BusyBox is a free GPL-licensed toolbox aimed at the embedded world. It is a collection of the tiny versions of many common Unix utilities. It can be compiled into one single binary and it provides a fairly complete environment for any small or large embedded system.

It is specifically designed for resource-limited and requirement-diverse embedded systems. It was written for size optimization and is extremely modular and highly configurable for system customization. Besides, it allows us to easily integrate new applets and to build embedded systems with it as a system base.

It provides basic shell programming and running environment. With the help of system generation tools like Buildroot, other generic tools and development environments can be added into the target embedded system easily. The benefit of these environments is that the target system can be enhanced to meet diverse requirements.

Besides daily-use utilities, it provides lots of lightweight replacements for powerful optimization tools and allows us to optimize the embedded system in many aspects, such as size tailoring, system stability enhancements, power consumption saving, system boot speedup, and debugging and tracing.

Android, a free ASL-licensed smartphone platform, is designed, developed, and released by Google. Benefitting from its Apache Software License (ASL), lots of third-party companies joined and formed the Open Handset Alliance. Without worrying about using open Android with their own non-open proprietary software, they produced many famous Android smartphones and eventually expanded the popularity of Android.

Behind the success of Android is a huge development investment.

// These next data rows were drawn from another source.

import Summits.BirchSwinnertonDyer.Rank1Residual.X11a.PrintDischargeEulerHalf
import Literature.NumberTheory.EllipticCurves.MatarNekovar2019.ShaVanishing
import HarnessLib

/-!
# Class X11a — the PRINT route's discharge interface, part 5: the FIELD CLAUSES of the Heegner
# doors are automatic on the leaf (`hpD`-free Cha doors; the Matar–Nekovář 2019 Thm. 6.7 (1)
# unit door with NO `d_K`-clause) — cell `bsd-print-x11a`, seat ty2; D-0131 (2)

PARTITION CURRENCY (D-0054 (2) / D-0131 (2)): leaf `ClassX11a W p` (`r_an = 0`, `p` odd, `p ‖ N`,
`E[p]` irreducible, no (ram) prime). THEOREMS ONLY: no definition, no named fact, nothing asserted;
every published input is an explicit named-fact hypothesis already in the tree (`hCha` Cha 2005
Thm. 21 print-exact `Cha2005.thm52_padicValNat_shaOrder_le_discr`, `hMN` Matar–Nekovář 2019
Thm. 6.7 (1) `MatarNekovar2019.thm67_sha_primary_trivial_of_irreducible`, `hC` Carayol
`IsNewformOf.level_eq_conductorNorm`, `hGZK`). Parts 1–4 (`PrintDischarge`, `…Fouquet`,
`…Transport`, `…EulerHalf`) are imported, not restated.

WHAT THIS FILE IS. Part 4 §3 (d) gave the Heegner-index doors to crux 20406's currency
`Typed.MissingUpperBoundAt W p` and to `BSDp W p` on the NON-surjective sub-leaf with Cha's field
clauses `p ∤ d_K` (`hpD`), `d_K ∉ {−3, −4}` (`hD3 hD4`) and the level clause `p² ∤ N` (`hpN`, or
Carayol `hC`) displayed. On X11a the prime `p` divides the conductor (`p ‖ N_E`, class atom `.mult`);
the level `N` of a Heegner datum `IsHeegnerPoint N W K P` IS the conductor granted Carayol's theorem
(`hC`, tree `X11b.level_eq_conductorNorm_of_isHeegnerPoint`) — otherwise `p ∣ N` is one displayed,
decidable numeral fact of the record. The Heegner hypothesis for `N` then says `p` SPLITS in `K`, so
`p` is unramified: `p ∤ d_K` (tree `Literature.SatisfiesHeegnerHypothesis.not_dvd_discr`, the
decomposition law in quadratic fields). This discharges Cha's binder `hpD` ("`p ∤ D_K`", Cha 2005
Assumption 1 / Thm. 21; Cha's own proof opens "the prime `ℓ` is unramified in `K/ℚ`", p. 173) and,
at `p = 3`, Matar–Nekovář's exclusion `(K, p) ≠ (ℚ(√−3), 3)` (`3 ∣ −3`). Hence:
* §1 the two field clauses from `p ∣ N` (class-free), and `p ∣ N` / `p ∤ d_K` on the class granted
  Carayol;
* §2 (d′′) Cha's bound and doors WITHOUT `hpD`: primed forms of part 4's
  `cha_padicValNat_shaOrder_le`, `missingUpperBoundAt_of_cha_of_index_le[_of_carayol]`,
  `bsdp_of_chaCertificate[_of_carayol]` — the record displays only `K` (`hK hH hD3 hD4`), `y_K`
  (`hP hnt hI`), `#Ш_an` (`hq hv`) and, without Carayol, the numerals `p ∣ N`, `p² ∤ N`;
* §3 (f) the Matar–Nekovář 2019 Thm. 6.7 (1) UNIT door (`hMN`; `E[p]` irreducible only — no
  surjectivity, no `d_K`-clause at all, any reduction at `p`; PUBLISHED, JTNB 31): `p ∤ [E(K) : ℤ y_K]`
  ⇒ `Ш(E/ℚ)[p] = 0` ⇒ the Euler half at `0 ≤ ord_p #Ш_an`, and `BSD(E,p)` (both halves) at
  `ord_p #Ш_an = 0` — binders: facts `hMN hGZK [hC]` · class `hX` · field `hK hH` · point `hP hnt hI`
  · [`p ∣ N`] · `hq hv`. The cleanest printed door for the UNIT non-surjective cells of crux 20406
  (the 3Ns/3Nn cells of the N7 residue at `p = 3`; the 16 non-split 5S4 candidates of the planner's
  Heegner-index kit job at `p = 5`);
* §4 Cha's corner `d_K ∈ {−3, −4}` is EMPTY at `p = 3` and at even level (`2` split ⟺
  `d_K ≡ 1 (mod 8)`; `3` split excludes `−3` (ramified) and `−4` (inert); `5` split excludes `−3`):
  at `p = 3` — the 3Ns/3Nn regime of crux 20406 — Cha's doors display NO field or level clause
  granted Carayol (`…_of_carayol_three`); at even level feed `discr_ne_of_two_dvd_level` to §2.
Cell reading: `pub/bsd-print-x11a/DOSSIER.md` §13 (lit g2 findings F1, F5).

| door on X11a (this file) | image hyp | displayed per pair | facts |
|---|---|---|---|
| `ClassX11a.missingUpperBoundAt_of_cha_of_index_le'` | none | `K` (`hK hH hD3 hD4`), `y_K` (`hP hnt`), `ord_p` index `≤ k`, `p² ∤ N`, `p ∣ N`, `2k ≤ ord_p q` | `hCha` |
| `ClassX11a.missingUpperBoundAt_of_cha_of_index_le_of_carayol'` | none | `K` (`hK hH hD3 hD4`), `y_K`, `ord_p` index `≤ k`, `2k ≤ ord_p q` | `hCha hC` |
| `ClassX11a.bsdp_of_chaCertificate'` / `…_of_carayol'` | none | same with `p ∤` index, `ord_p q = 0` | `hCha hGZK [hC]` |
| `ClassX11a.missingUpperBoundAt_of_matarNekovar_of_not_dvd_index[_of_carayol]` | none | `K` (`hK hH`), `y_K` (`hP hnt`), `p ∤` index, [`p ∣ N`], `0 ≤ ord_p q` | `hMN hGZK [hC]` |
| `ClassX11a.bsdp_of_matarNekovarCertificate[_of_carayol]`, `.halves_of_matarNekovarCertificate` | none | same with `ord_p q = 0` | `hMN hGZK [hC]` |
| `ClassX11a.missingUpperBoundAt_of_cha_of_index_le_of_carayol_three`, `.bsdp_of_chaCertificate_of_carayol_three` | none | `K` (`hK hH`), `y_K`, index bound, `#Ш_an`; `p = 3` | `hCha [hGZK] hC` |

References: [Cha2005] Assumption 1 (p. 155), Thm. 21 (p. 173), §5.1; [MatarNekovar2019] Thm. 6.7 (1)
(p. 498) = Thm. 0.12 (1) (p. 457), §6.1 (p. 497); [Miller2011LMS] Def. 1.1, Thm. 5.2;
[GrigorovJorzaPatrikisSteinTarnita2009] Thm. 3.5, Prop. 3.1; [Carayol1986] Thm. (A);
[SilvermanATAEC1994] IV.10.2; [Darmon2004] Hypothesis 3.9; [Marcus2018] Ch. 3 Thm. 25;
[SerreGaloisCohomology1997] I.§2.4; cell files `pub/bsd-print-x11a/TY2-DISCHARGE-INTERFACE.md` §H–§I,
`DOSSIER.md` §13.
-/

set_option autoImplicit false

A large number of powerful software components have been developed, including the Android Goldfish emulator, Goldfish Linux kernel, Bionic libc, Java VM Dalvik, SDK, and NDK. Besides a BusyBox-like toolbox is added, but it is licensed under ASL and tailor-made for Android, only include a few of utilities and some platform-specific applets.

For embedded system optimization, we have no reason not to choose the famous BusyBox and Android. BusyBox is used as the toolbox and Android as the target platform. Their combination makes the requirement clear, experiment practical, and demonstration easy to understand.